Intro
I was recently granted the opportunity to model a database for a project involving multiple integrations that required different transaction types. Though I have done database modeling in the past, I haven’t done it for a project of this size and complexity. During this time, I did get to learn a handful of things of what it takes to be a successful data architect. Upon reflection, two of the more interesting, yet very simple, learning moments that I will utilize in future modeling opportunities are asking lots of good questions and understanding life cycle models.
Asking Lots of Good Questions
Don’t get me wrong, you may have very bad questions because you aren’t able to formulate your thoughts well or you just don’t know enough, but I’m in the boat of a bad question is better than no question; it can at least spark up conversation. I suppose the first topic I should’ve wrote about is “learn the data” or “learn the domain” because that’ll make everything a lot easier. My bad.

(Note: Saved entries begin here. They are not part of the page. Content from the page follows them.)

import Summits.ABC.ABC.Theses.RootDecompH
import HarnessLib

/-!
# Route RootDecompH — split glue `NLFOfTower` (item stmt-ABC-30282)

`TowerCeiling → TowerWindowFloor → NontrivialLevelFloor` (`Summit.ABC.ABC.Theses.RootDecompH.NLFOfTower`):
the tower ceiling gives `λ, K'` and a threshold `p₁` beyond which every abc triple with a `p`-th power
tower has its `p`-full part in the window `F_p^p ≤ K'·N_p^λ`; the window floor at `(λ, K', ε)` gives
`p₂, K`; take `p₀ := max p₁ p₂` — modus ponens (lens-2 gen-8 TowerCeiling, kernel `glueW1_holds`;
cell decomp-abc writer LANDING LIST, door H).  Bookkeeping only (size S); proves neither `ABC` nor any
crux.
-/

set_option linter.dupNamespace false

namespace Summit.ABC.ABC.Theorems

/-- Item stmt-ABC-30282, literally the route decl `RootDecompH.NLFOfTower`. -/
theorem rootDecompH_nlfOfTower_proof : Summit.ABC.ABC.Theses.RootDecompH.NLFOfTower := by
  unfold Summit.ABC.ABC.Theses.RootDecompH.NLFOfTower Summit.ABC.ABC.Theses.RootDecompH.TowerCeiling
    Summit.ABC.ABC.Theses.RootDecompH.TowerWindowFloor
    Summit.ABC.ABC.Theses.RootDecompH.NontrivialLevelFloor
  rintro ⟨lam, K', hlam, hK', p₁, hTC⟩ hTWF ε hε
  obtain ⟨p₂, K, hK, hW⟩ := hTWF lam K' hlam hK' ε hε
  refine ⟨max p₁ p₂, K, hK, fun p hp hp₀ a b c ht htow => ?_⟩
  exact hW p hp (le_of_max_le_right hp₀) a b c ht htow
    (hTC p hp (le_of_max_le_left hp₀) a b c ht htow)

end Summit.ABC.ABC.Theorems
import Literature.MathematicalPhysics.QuantumFieldTheory.ConformalBootstrap3D.PointKernelK34L505Data
import Literature.MathematicalPhysics.QuantumFieldTheory.ConformalBootstrap3D.PointKernelK34L505Segs
import Literature.MathematicalPhysics.QuantumFieldTheory.ConformalBootstrap3D.PointKernelParts

/-!
# K34L505 certificate, kernel part file P10: one-cell head segments 57, 58 in level ranges

The head cells whose kernel evaluation exceeds one `decide` are one-cell segments of `hsegsK34L505`; each is
checked by `PCert.hPartSideOK` (side conditions) and `PCert.hPartOK` per level range `[n_lo, n_lo + count)`
against an integer claim, the claims summing to `≥ 0` (`PointKernel.partsOK`); soundness is
`PCert.hParts_sound` (`PointKernelParts`).  The part files are mutually independent (each imports only
the data file); the ranges of one cell may span several of them, and the per-cell conclusions
`hparts_i` / `hcell_i` of those cells are assembled in `PointKernelK34L505.lean`.
Estimated kernel time 248 s.
-/

set_option maxRecDepth 100000
set_option maxHeartbeats 0

namespace Literature.MathematicalPhysics.QuantumFieldTheory.ConformalBootstrap3D.PointKernelK34L505

open Literature.MathematicalPhysics.QuantumFieldTheory.ConformalBootstrap3D.PointKernel

/-- levels `[31, 43)` of segment 57: partial lower sum `≥` claim. [folklore] -/
theorem part_57_1 : certK34L505.hPartOK (PCert.segAt hsegsK34L505 57) JHK34L505 31 12 (1495999430492457266420777188032738299) = true := by
  decide +kernel

/-- levels `[43, 52)` of segment 57: partial lower sum `≥` claim. [folklore] -/
theorem part_57_2 : certK34L505.hPartOK (PCert.segAt hsegsK34L505 57) JHK34L505 43 9 (347870709020642871748175819102842142) = true := by
  decide +kernel

/-- levels `[52, 59)` of segment 57: partial lower sum `≥` claim. [folklore] -/
theorem part_57_3 : certK34L505.hPartOK (PCert.segAt hsegsK34L505 57) JHK34L505 52 7 (98061174296961978094756456869078687) = true := by
  decide +kernel

/-- one-cell segment 58 (row 4, cell `[5121/1024, 10243/2048]`, chord, `n_F = 58`,
4 level ranges): side conditions. [folklore] -/
theorem pside_58 : certK34L505.hPartSideOK (PCert.segAt hsegsK34L505 58) JHK34L505 = true := by
  decide +kernel

/-- its level ranges `(n_lo, count, claim)`. [folklore] -/
def partsK34L505_58 : List (ℕ × ℕ × ℤ) := [(0, 31, -1934441539987497207566085641295264666), (31, 12, 1488459557216813396574785323366300127), (43, 9, 346932467679205829120406649324833948), (52, 7, 99049515091477981870893668604130593)]

/-- the ranges tile `[0, n_F]` and the claims sum to `≥ 0`. [folklore] -/
theorem pcov_58 : PointKernel.partsOK 58 partsK34L505_58 = true := by
  decide +kernel

/-- levels `[0, 31)` of segment 58: partial lower sum `≥` claim. [folklore] -/
theorem part_58_0 : certK34L505.hPartOK (PCert.segAt hsegsK34L505 58) JHK34L505 0 31 (-1934441539987497207566085641295264666) = true := by
  decide +kernel

end Literature.MathematicalPhysics.QuantumFieldTheory.ConformalBootstrap3D.PointKernelK34L505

Anyway, from my experience, which is a little embarrassing, but my domain knowledge for this project wasn’t up to par. Because of that, it was imperative that I asked tons and tons and tons of questions – even if they were “common knowledge”; there was no time to worry whether or not I would look stupid. My questions generally sounded like the questions below:
- What is this?
- What is that?
- What does this entity represent?
- Are these entities related? If so, how?

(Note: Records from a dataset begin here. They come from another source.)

import Summits.BirchSwinnertonDyer.BirchSwinnertonDyer.Theorems.KolyvaginDepthDoorKolyvaginDepthSupplyDoorOfDatumPrint
import Summits.BirchSwinnertonDyer.BirchSwinnertonDyer.Theorems.KolyvaginDepthDoorKNSupplyLevelOneStructure
import HarnessLib

/-!
# Route `KolyvaginDepthDoor`, crux `KolyvaginDepthSupplyKN` (stmt-BirchSwinnertonDyer-22820) —
# THE RANK-2 SLICE AT LEVEL ONE: per `(E, p, K)` the depth table's bit «`c_1(ℓ) ≠ 0` for some
# Kolyvagin prime `ℓ`» IS «`Ш(E/ℚ)[p] = 0`», modulo (γ) (door) and W. Zhang 2014 Lemma 8.4 (1) (supply)

Helper file (`--supports stmt-BirchSwinnertonDyer-22820 --as helper`); it closes nothing and BSD is
not proved by it. The critic's price of the D-0145 line («depth table / rank-2 slice only») in the
currency of the RE-TYPED crux (level-one classes on the Kodaira–Néron cell; the old slice
`kolyvaginClass_prime_ne_zero_iff_shaCorank_eq_zero_of_rank_two` is in the `p^∞`/corank currency,
modulo BCGS 2026 Thm. 1 + Kolyvagin 1991 Thm. 4, which cannot produce a LEVEL-ONE class).

Setting: `E/ℚ` non-CM globally minimal of Mordell–Weil rank `2`; `p ≥ 5` good ordinary with the
tower `ρ̄_{E,p^n}` onto and the Kodaira–Néron condition (in both currencies: `p ∤ ord_v(Δ_min)` for
the door, `p ∤ v_ℓ(Δ_min)` = Hypothesis ♠ (1) for the supply), Hypothesis ♠ (2); `K` imaginary
quadratic Heegner with `d_K ≠ −3, −4`, `p ∤ d_K`, `(d_K, N) = 1`; the TWIST side pinned:
`rank E^{(d_K)}(ℚ) ≤ 1` and `Ш(E^{(d_K)}/ℚ)[p] = 0` (as the line's skeleton arranges: `K` from
Bump–Friedberg–Hoffstein / Hoffstein–Luo + GZK, `p > #Ш(E^{(d_K)})`).

* `exists_kolyvaginClass_one_prime_ne_zero_of_rank_two_of_sha_trivial` — SUPPLY (modulo the named
  fact `WZhang2014_lemma84_exists_minimal_kolyvaginClass_one_selmerCard`, p659238): `Ш(E/ℚ)[p] = 0`
  FORCES a level-one class `c_1(ℓ) ≠ 0` on exactly ONE Kolyvagin prime `ℓ`, and every depth-`0`
  class `c_1(1)` of that frame vanishes (`y_K` dies mod `p`). Proof: exact descent counts
  `#Sel_p(E) = p²`, `#Sel_p(E^{(d_K)}) = p^{rank E^{(d_K)}} ≤ p`; at Zhang's minimal class the
  dichotomy reads `p² = p^{ν+1}` (so `ν = 1`) or `p^{rank'} = p^{ν+1} ∧ p² ≤ p^ν` (impossible:
  `ν + 1 = rank' ≤ 1`). A square-free `n` with one prime factor is prime.
* `kolyvaginClass_one_prime_ne_zero_iff_sha_trivial_of_rank_two` — **THE SLICE**: under the setting,
  `(∃ frame, Kolyvagin prime ℓ, datum of conductor ℓ with c_1(ℓ) ≠ 0) ↔ Ш(E/ℚ)[p] = 0`. `→` is the
  landed KN door of a datum (`shaCorank_eq_zero_of_kolyvaginClass_ne_zero_of_rank_le_of_datum_kodairaNeron`,
  g8/g9, modulo (γ) = `GrossLMS1991.prop37_2_frobeniusCongruence` only); `←` is the supply above.
  So at rank 2 the depth table's question at `(E, p, K)` is EXACTLY «`Ш(E)[p] = 0`» — an instrument,
  JLS-computable row by row, not distance to the summit.

CONDITIONAL on the two named facts ((γ): Gross 1991 Prop. 3.7 (2); Zhang 2014 Lemma 8.4 (1) +
Thm. 9.1), both theorems in print; nothing class-wide is discharged and BSD is NOT proved by this.

References: [WZhang2014] Lemma 8.4 (1) (p. 236), Thm. 9.1 (p. 240); [GrossLMS1991] Prop. 3.7 (2);
[Kolyvagin1991MathAnn] Thm. 2.3; [SilvermanAEC2009] X.4.2; [JetchevLauterStein2009] §3.6.
-/

set_option linter.dupNamespace false

noncomputable section

open scoped Classical NumberField

namespace Summit.BirchSwinnertonDyer.BirchSwinnertonDyer.Theorems.KolyvaginDepthDoor

open Literature.NumberTheory.EllipticCurves Literature.NumberTheory.EllipticCurves.ModularForms
  WeierstrassCurve NumberField IsDedekindDomain
open Literature.NumberTheory.DiophantineGeometry (KodairaSymbol)

/-- A square-free natural number with exactly one prime factor is prime (bookkeeping for
`ν(n) = 1`). [folklore] -/
private theorem prime_of_squarefree_of_card_primeFactors_eq_one' {n : ℕ} (hsq : Squarefree n)
    (h1 : n.primeFactors.card = 1) : n.Prime := by
  obtain ⟨ℓ, hℓ⟩ := Finset.card_eq_one.mp h1
  have hℓmem : ℓ ∈ n.primeFactors := by rw [hℓ]; exact Finset.mem_singleton_self ℓ
  have hℓp : ℓ.Prime := Nat.prime_of_mem_primeFactors hℓmem
  have hprod : ∏ q ∈ n.primeFactors, q = n := Nat.prod_primeFactors_of_squarefree hsq
  rw [hℓ, Finset.prod_singleton] at hprod
  rw [← hprod]
  exact hℓp

/-- **Supply at rank 2, level one (modulo W. Zhang 2014 Lemma 8.4 (1) + Thm. 9.1).** `E/ℚ` globally
minimal of Mordell–Weil rank `2`; `p ≥ 5` good ordinary with `ρ̄_{E,p}` onto; Hypothesis ♠ (1)–(2);
`K` imaginary quadratic Heegner with `p ∤ d_K`, `(d_K, N) = 1`; `rank E^{(d_K)}(ℚ) ≤ 1` and
`Ш(E^{(d_K)}/ℚ)[p] = 0`. IF `Ш(E/ℚ)[p] = 0` THEN there are a frame `(Dt, β, ι)`, ONE Kolyvagin prime
`ℓ` (W. Zhang's sense) and a datum of conductor `ℓ` with `c_1(ℓ) ≠ 0` in `H¹(K, E[p])`, and EVERY
depth-`0` class `c_1(1)` of the frame vanishes. (Descent counts `#Sel_p(E) = p²`,
`#Sel_p(E^{(d_K)}) ≤ p`; Zhang's dichotomy at the minimal class forces the `E`-side with `ν = 1`.)
CONDITIONAL on `h84`; BSD is not proved by it. [cite: WZhang2014, Lemma 8.4 (1) (p. 236), Thm. 9.1 (p. 240)]
[cite: SilvermanAEC2009, Thm. X.4.2] -/
theorem exists_kolyvaginClass_one_prime_ne_zero_of_rank_two_of_sha_trivial
    (h84 : WZhang2014_lemma84_exists_minimal_kolyvaginClass_one_selmerCard)
    (W : WeierstrassCurve ℚ) [W.IsElliptic] [W.IsGloballyMinimal] (hr : W.mordellWeilRank = 2)
    (p : ℕ) [hp : Fact p.Prime] (h5 : 5 ≤ p) (hgood : W.HasGoodReductionAtPrime p)
    (hord : ¬ (p : ℤ) ∣ W.frobeniusTrace p) (hsurj : W.HasSurjectiveModNGaloisRep p)
    (hS1 : ∀ (ℓ : ℕ) [Fact ℓ.Prime], W.HasMultiplicativeReductionAtPrime ℓ →
      ¬ p ∣ padicValInt ℓ W.minimalDiscriminantInt)
    (hS2 : ¬ Squarefree (W.conductorNorm ℤ) →
      (∃ (ℓ : ℕ) (_ : Fact ℓ.Prime), W.HasMultiplicativeReductionAtPrime ℓ ∧
          ¬ p ∣ padicValInt ℓ W.minimalDiscriminantInt) ∧
        ∃ (ℓ₁ ℓ₂ : ℕ) (_ : Fact ℓ₁.Prime) (_ : Fact ℓ₂.Prime), ℓ₁ ≠ ℓ₂ ∧
          W.HasMultiplicativeReductionAtPrime ℓ₁ ∧ W.HasMultiplicativeReductionAtPrime ℓ₂)
    (K : Type) [Field K] [NumberField K] (hK : IsImaginaryQuadratic K)
    (hpD : ¬ ((p : ℤ) ∣ NumberField.discr K))
    (hDN : IsCoprime (NumberField.discr K) ((W.conductorNorm ℤ : ℕ) : ℤ))
    [NeZero (W.conductorNorm ℤ)] (hHeeg : SatisfiesHeegnerHypothesis (W.conductorNorm ℤ) K)
    (hT1 : (W.quadraticTwist (NumberField.discr K : ℚ)).mordellWeilRank ≤ 1)
    (hshaT : ((W.quadraticTwist (NumberField.discr K : ℚ)).sha ⊓
        AddSubgroup.torsionBy (W.quadraticTwist (NumberField.discr K : ℚ)).galH1 (p : ℤ) :
        AddSubgroup (W.quadraticTwist (NumberField.discr K : ℚ)).galH1) = ⊥)
    (hshaW : (W.sha ⊓ AddSubgroup.torsionBy W.galH1 (p : ℤ) : AddSubgroup W.galH1) = ⊥) :
    ∃ (Dt : ModularParametrizationData W (W.conductorNorm ℤ)) (β : ℤ) (ι : K →+* ℂ) (ℓ : ℕ)
      (d : KolyvaginHeegnerData Dt β ι ℓ),
      ℓ.Prime ∧ Zhang2014.IsKolyvaginPrime (W.conductorNorm ℤ) W K p ℓ ∧
        d.kolyvaginClass hp.out 1 ≠ 0 ∧
        ∀ d₀ : KolyvaginHeegnerData Dt β ι 1, d₀.kolyvaginClass hp.out 1 = 0 := by
  obtain ⟨Dt, β, ι, n, d, hsupp, -, hne, hmin, hdich⟩ :=
    h84 W p h5 hgood hord hsurj hS1 hS2 K hK hpD hDN hHeeg
  have hpP : p.Prime := hp.out
  have h2p : 2 ≤ p := hpP.two_le
  haveI : NeZero (p : ℚ) := ⟨by exact_mod_cast hpP.ne_zero⟩
  have hirr : W.HasIrreducibleModPGaloisRep p :=
    hasIrreducibleModPGaloisRep_of_hasSurjectiveModNGaloisRep W p hsurj
  have hdK : (NumberField.discr K : ℚ) ≠ 0 := by exact_mod_cast NumberField.discr_ne_zero K
  haveI := W.isElliptic_quadraticTwist hdK
  have hirrT : (W.quadraticTwist (NumberField.discr K : ℚ)).HasIrreducibleModPGaloisRep p :=
    (W.hasIrreducibleModPGaloisRep_quadraticTwist_iff hdK p).mpr hirr
  have hSelW : Nat.card (W.selmerGroup p) = p ^ 2 := by
    rw [← hr]; exact natCard_selmerGroup_eq_pow_rank_of_sha_inf_torsionBy_eq_bot W p hirr hshaW
  have hSelT : Nat.card ((W.quadraticTwist (NumberField.discr K : ℚ)).selmerGroup p) =
      p ^ (W.quadraticTwist (NumberField.discr K : ℚ)).mordellWeilRank :=
    natCard_selmerGroup_eq_pow_rank_of_sha_inf_torsionBy_eq_bot _ p hirrT hshaT
  -- the minimal non-zero level-one class has depth exactly `1`
  have hν : n.primeFactors.card = 1 := by
    rcases hdich with ⟨hW1, -⟩ | ⟨hT1', hW2⟩
    · rw [hSelW] at hW1
      have := Nat.pow_right_injective h2p hW1
      omega
    · exfalso
      rw [hSelT] at hT1'
      have h1 := Nat.pow_right_injective h2p hT1'
      have h0 : n.primeFactors.card = 0 := by omega
      rw [hSelW, h0, pow_zero] at hW2
      have : 2 ^ 2 ≤ p ^ 2 := Nat.pow_le_pow_left h2p 2
      omega
  have hn : n.Prime := prime_of_squarefree_of_card_primeFactors_eq_one' hsupp.1 hν
  have hmem : n ∈ n.primeFactors := by
    rw [hn.primeFactors]; exact Finset.mem_singleton_self n
  refine ⟨Dt, β, ι, n, d, hn, hsupp.2 n hmem, hne, fun d₀ ↦ ?_⟩
  -- every depth-0 class of the frame vanishes, by minimality
  by_contra h0
  have := hmin 1 d₀ (KolyvaginDescent.kolSupp_one _) h0
  rw [hν, Nat.primeFactors_one, Finset.card_empty] at this
  omega

/-- **THE RANK-2 SLICE AT LEVEL ONE, per `(E, p, K)` (modulo (γ) and W. Zhang 2014 Lemma 8.4 (1)).**
`E/ℚ` non-CM globally minimal of Mordell–Weil rank `2`; `p ≥ 5` good ordinary with `ρ̄_{E,p^n}` onto
for all `n`, on the Kodaira–Néron cell (`p ∤ ord_v(Δ_min)` at multiplicative places AND
`p ∤ v_ℓ(Δ_min)` at multiplicative primes — the same condition in the door's and in Zhang's
currency) with Hypothesis ♠ (2); `K` imaginary quadratic Heegner, `d_K ≠ −3, −4`, `p ∤ d_K`,
`(d_K, N) = 1`; twist side pinned: `rank E^{(d_K)}(ℚ) ≤ 1`, `Ш(E^{(d_K)}/ℚ)[p] = 0`. THEN:
«some frame, some Kolyvagin prime `ℓ`, some datum of conductor `ℓ` with `c_1(ℓ) ≠ 0`» `↔`
«`Ш(E/ℚ)[p] = 0`». `→`: the KN door of a datum (g8/g9, (γ) only); `←`: the supply above (Zhang).
The depth table's bit at a rank-2 row is EXACTLY `Ш(E)[p] = 0`. CONDITIONAL on `h372`, `h84`;
per-curve; BSD is not proved by it. [cite: GrossLMS1991, Prop. 3.7 (2)]
[cite: WZhang2014, Lemma 8.4 (1) (p. 236), Thm. 9.1 (p. 240)] [cite: Kolyvagin1991MathAnn, Thm. 2.3]
[cite: JetchevLauterStein2009, §3.6] -/
theorem kolyvaginClass_one_prime_ne_zero_iff_sha_trivial_of_rank_two
    (h372 : GrossLMS1991.prop37_2_frobeniusCongruence)
    (h84 : WZhang2014_lemma84_exists_minimal_kolyvaginClass_one_selmerCard)
    (W : WeierstrassCurve ℚ) [W.IsElliptic] [W.IsGloballyMinimal] (hcm : ¬ W.HasCM)
    (hr : W.mordellWeilRank = 2)
    (p : ℕ) [hp : Fact p.Prime] (h5 : 5 ≤ p) (hgood : W.HasGoodReductionAtPrime p)
    (hord : ¬ (p : ℤ) ∣ W.frobeniusTrace p)
    (htower : ∀ n : ℕ, W.HasSurjectiveModNGaloisRep (p ^ n : ℕ))
    (hmult : ∀ v : HeightOneSpectrum (𝓞 ℚ), W.HasMultiplicativeReductionAt v →
      ¬ p ∣ W.ordMinimalDiscriminant v)
    (hS1 : ∀ (ℓ : ℕ) [Fact ℓ.Prime], W.HasMultiplicativeReductionAtPrime ℓ →
      ¬ p ∣ padicValInt ℓ W.minimalDiscriminantInt)
    (hS2 : ¬ Squarefree (W.conductorNorm ℤ) →
      (∃ (ℓ : ℕ) (_ : Fact ℓ.Prime), W.HasMultiplicativeReductionAtPrime ℓ ∧
          ¬ p ∣ padicValInt ℓ W.minimalDiscriminantInt) ∧
        ∃ (ℓ₁ ℓ₂ : ℕ) (_ : Fact ℓ₁.Prime) (_ : Fact ℓ₂.Prime), ℓ₁ ≠ ℓ₂ ∧
          W.HasMultiplicativeReductionAtPrime ℓ₁ ∧ W.HasMultiplicativeReductionAtPrime ℓ₂)
    (K : Type) [Field K] [NumberField K] (hK : IsImaginaryQuadratic K)
    (hD3 : NumberField.discr K ≠ -3) (hD4 : NumberField.discr K ≠ -4)
    (hpD : ¬ ((p : ℤ) ∣ NumberField.discr K))
    (hDN : IsCoprime (NumberField.discr K) ((W.conductorNorm ℤ : ℕ) : ℤ))
    [NeZero (W.conductorNorm ℤ)] (hH : SatisfiesHeegnerHypothesis (W.conductorNorm ℤ) K)
    (hT1 : (W.quadraticTwist (NumberField.discr K : ℚ)).mordellWeilRank ≤ 1)
    (hshaT : ((W.quadraticTwist (NumberField.discr K : ℚ)).sha ⊓
        AddSubgroup.torsionBy (W.quadraticTwist (NumberField.discr K : ℚ)).galH1 (p : ℤ) :
        AddSubgroup (W.quadraticTwist (NumberField.discr K : ℚ)).galH1) = ⊥) :
    (∃ (Dt : ModularParametrizationData W (W.conductorNorm ℤ)) (β : ℤ) (ι : K →+* ℂ) (ℓ : ℕ)
      (d : KolyvaginHeegnerData Dt β ι ℓ),
      ℓ.Prime ∧ Zhang2014.IsKolyvaginPrime (W.conductorNorm ℤ) W K p ℓ ∧
        d.kolyvaginClass hp.out 1 ≠ 0) ↔
    (W.sha ⊓ AddSubgroup.torsionBy W.galH1 (p : ℤ) : AddSubgroup W.galH1) = ⊥ := by
  have hp2 : p ≠ 2 := by omega
  have hsurj : W.HasSurjectiveModNGaloisRep p := by simpa only [pow_one] using htower 1
  constructor
  · -- the door of a datum on the Kodaira–Néron cell, (γ) only
    rintro ⟨Dt, β, ι, ℓ, d, hℓ, hkol, hne⟩
    obtain ⟨c, hc, hcc⟩ := exists_conj_of_isImaginaryQuadratic K hK
    have hadd : ∀ v : HeightOneSpectrum (𝓞 ℚ), W.HasAdditiveReductionAt v → p ≠ 3 ∨
        (W.kodairaSymbolAt v ≠ KodairaSymbol.IV ∧ W.kodairaSymbolAt v ≠ KodairaSymbol.IVstar) :=
      fun _ _ ↦ Or.inl (by omega)
    have hk : ∀ q ∈ ℓ.primeFactors, Zhang2014.IsKolyvaginPrime (W.conductorNorm ℤ) W K p q := by
      intro q hq
      rw [hℓ.primeFactors, Finset.mem_singleton] at hq
      exact hq ▸ hkol
    have hrank : ℓ.primeFactors.card + 1 ≤ W.mordellWeilRank := by
      rw [hℓ.primeFactors, Finset.card_singleton, hr]
    obtain ⟨-, -, -, -, hbot, -⟩ :=
      shaCorank_eq_zero_of_kolyvaginClass_ne_zero_of_rank_le_of_datum_kodairaNeron h372 hcm hK hD3 hD4
        hH p hp2 htower c hc hcc hmult hadd hℓ.squarefree hk d hne hrank
    simpa only [pow_one] using hbot
  · -- the supply (Zhang)
    intro hshaW
    obtain ⟨Dt, β, ι, ℓ, d, hℓ, hkol, hne, -⟩ :=
      exists_kolyvaginClass_one_prime_ne_zero_of_rank_two_of_sha_trivial h84 W hr p h5 hgood hord hsurj
        hS1 hS2 K hK hpD hDN hH hT1 hshaT hshaW
    exact ⟨Dt, β, ι, ℓ, d, hℓ, hkol, hne⟩

end Summit.BirchSwinnertonDyer.BirchSwinnertonDyer.Theorems.KolyvaginDepthDoor

end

- Do these entities have a one-to-many relationship?
- Do these entities have a many-to-many relationship?
- Do we need to store this data?
- Are we allowed to store this data?
- Is there a need for historical data tracking?

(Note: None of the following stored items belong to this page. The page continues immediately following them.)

import Summits.HubbardSuperconductivity.HubbardSuperconductivity.Theorems.AnisotropyChordTransferFibre3FinXBSym

/-!
# Route `AnisotropyChord` / H0 rotor rung: FIN combined (rows `N₁` + C) certificate at `L = 19` — cell facts, part `a`

Kernel facts `xbcCellAny 19 (49/50) 20 la lb (c, bn) = true` (via the symmetric-table evaluator `xbcCellAnyW` of `…FinXBSym`: `rw [← xbcCellAnyW_eq]; decide +kernel`, zero data) for 1 λ-cells of the per-`L` cover
(`…FinXCCover.xbcCheck`; cell design: p3 g6 (g5 generator) scratch `xbc_design.py`, mirrors `xb_mirror.py`/`xc_mirror.py`); assembled in `…FinXBCNineteen`.
Prover seat `hubbard-h0-rotor-p3` g5; helper for piece A = stmt-HubbardSuperconductivity-23918 of rung 19089 (`--supports`, helper class).
WHAT THIS IS NOT: nothing here proves superconductivity in the Hubbard model (rotor TARGET as worded stays FALSE, g15 verdict); kernel facts for the FIN certificate of two hypotheses (rows `N₁`, C) of ONE conditional reduction.  Tree imports only; no sorry, no new axioms.
-/

set_option linter.dupNamespace false

namespace Summit.HubbardSuperconductivity.HubbardSuperconductivity.Theorems.AnisotropyChord.Transfer.Fibre3

namespace FinXB

set_option maxHeartbeats 4000000 in
/-- kernel fact: cell 14 at `L = 19` (certified, c = (11/20 : ℚ), b = 11/20). [folklore] -/
theorem xbc19_14 : xbcCellAny 19 (49/50 : ℚ) 20 224872615602498 227121341758523 ((11/20 : ℚ), (11 : ℕ)) = true := by
  rw [← xbcCellAnyW_eq]
  decide +kernel

end FinXB

end Summit.HubbardSuperconductivity.HubbardSuperconductivity.Theorems.AnisotropyChord.Transfer.Fibre3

- When a certain action is invoked, what do you expect the data to look like?
- Can this specific scenario happen?
- Are there edge cases in any of these relationships?
- What’s the expected format of the values?
- Who needs to access the data?
- What transactions are going to happen against this data?
And you can easily add a 1,000,000 additional questions to that list.
While in the questioning phase, a tactic that helped avoid getting ambiguous answers was providing specific details within the question. Since everyone has their own perspective on the project, it was important to ensure the other person understood what exactly I was asking. For an overly simplified example, asking the question “What’s the format of this piece of data?”, can be interpreted differently between a business analyst (BA) and a database engineer (DE). A BA may say “should be text”, whereas a DE may say “it’s an integer”. A couple of revised questions may be “What should this format be when displayed on the web?”, or “What should the data type be for this column?”. Simple example, I know, but I hope it gets the point across.
Life Cycle of Models
Something I never really thought about was the life cycle of models. Similar to systems development life cycle (SDLC), data model life cycles (DMLC) are just as important; in my perspective, for documentation and consistency. For instance, in the scenario where a developer utilizes the logical model to create the physical model, but the logical model is never updated for new changes that occur in the physical, that would obviously cause inconsistent information. Then per se the original developer is hit by a bus and a new developer takes over and realizes there is a gap between the models, how would they know what is truly correct? All of this wasn’t really important to me until data analysts were asking me why there were inconsistencies between the database the logical model. Though it was a simple fix, I found it interesting that I probably wouldn’t have cared about it if I wasn’t doing the modeling.
When developing the database models, I was using Idera ER/Studio Data Architect. It was simple and intuitive, but there was one aspect I found quite interesting that also relates to DMLC – the repository. It never occurred to me how beneficial version control was for models, especially when you can publish them on the portal for others to quickly see. In tandem with publishing, being able to have a central repository for other developers or architects to make changes to the model was eye-opening. It goes to show how closed-off I was to the idea that only code would benefit from version control.
Conclusion
In any case, I found the entire data modeling process to be more challenging and rewarding than I originally anticipated. Lessons were definitely learned during the process. I have to admit, I did lean on an actual data architect for a lot of help, but the collaboration is a fun part for me. I’m looking forward to more modeling opportunities when I get them.
Happy coding, err I mean architecting?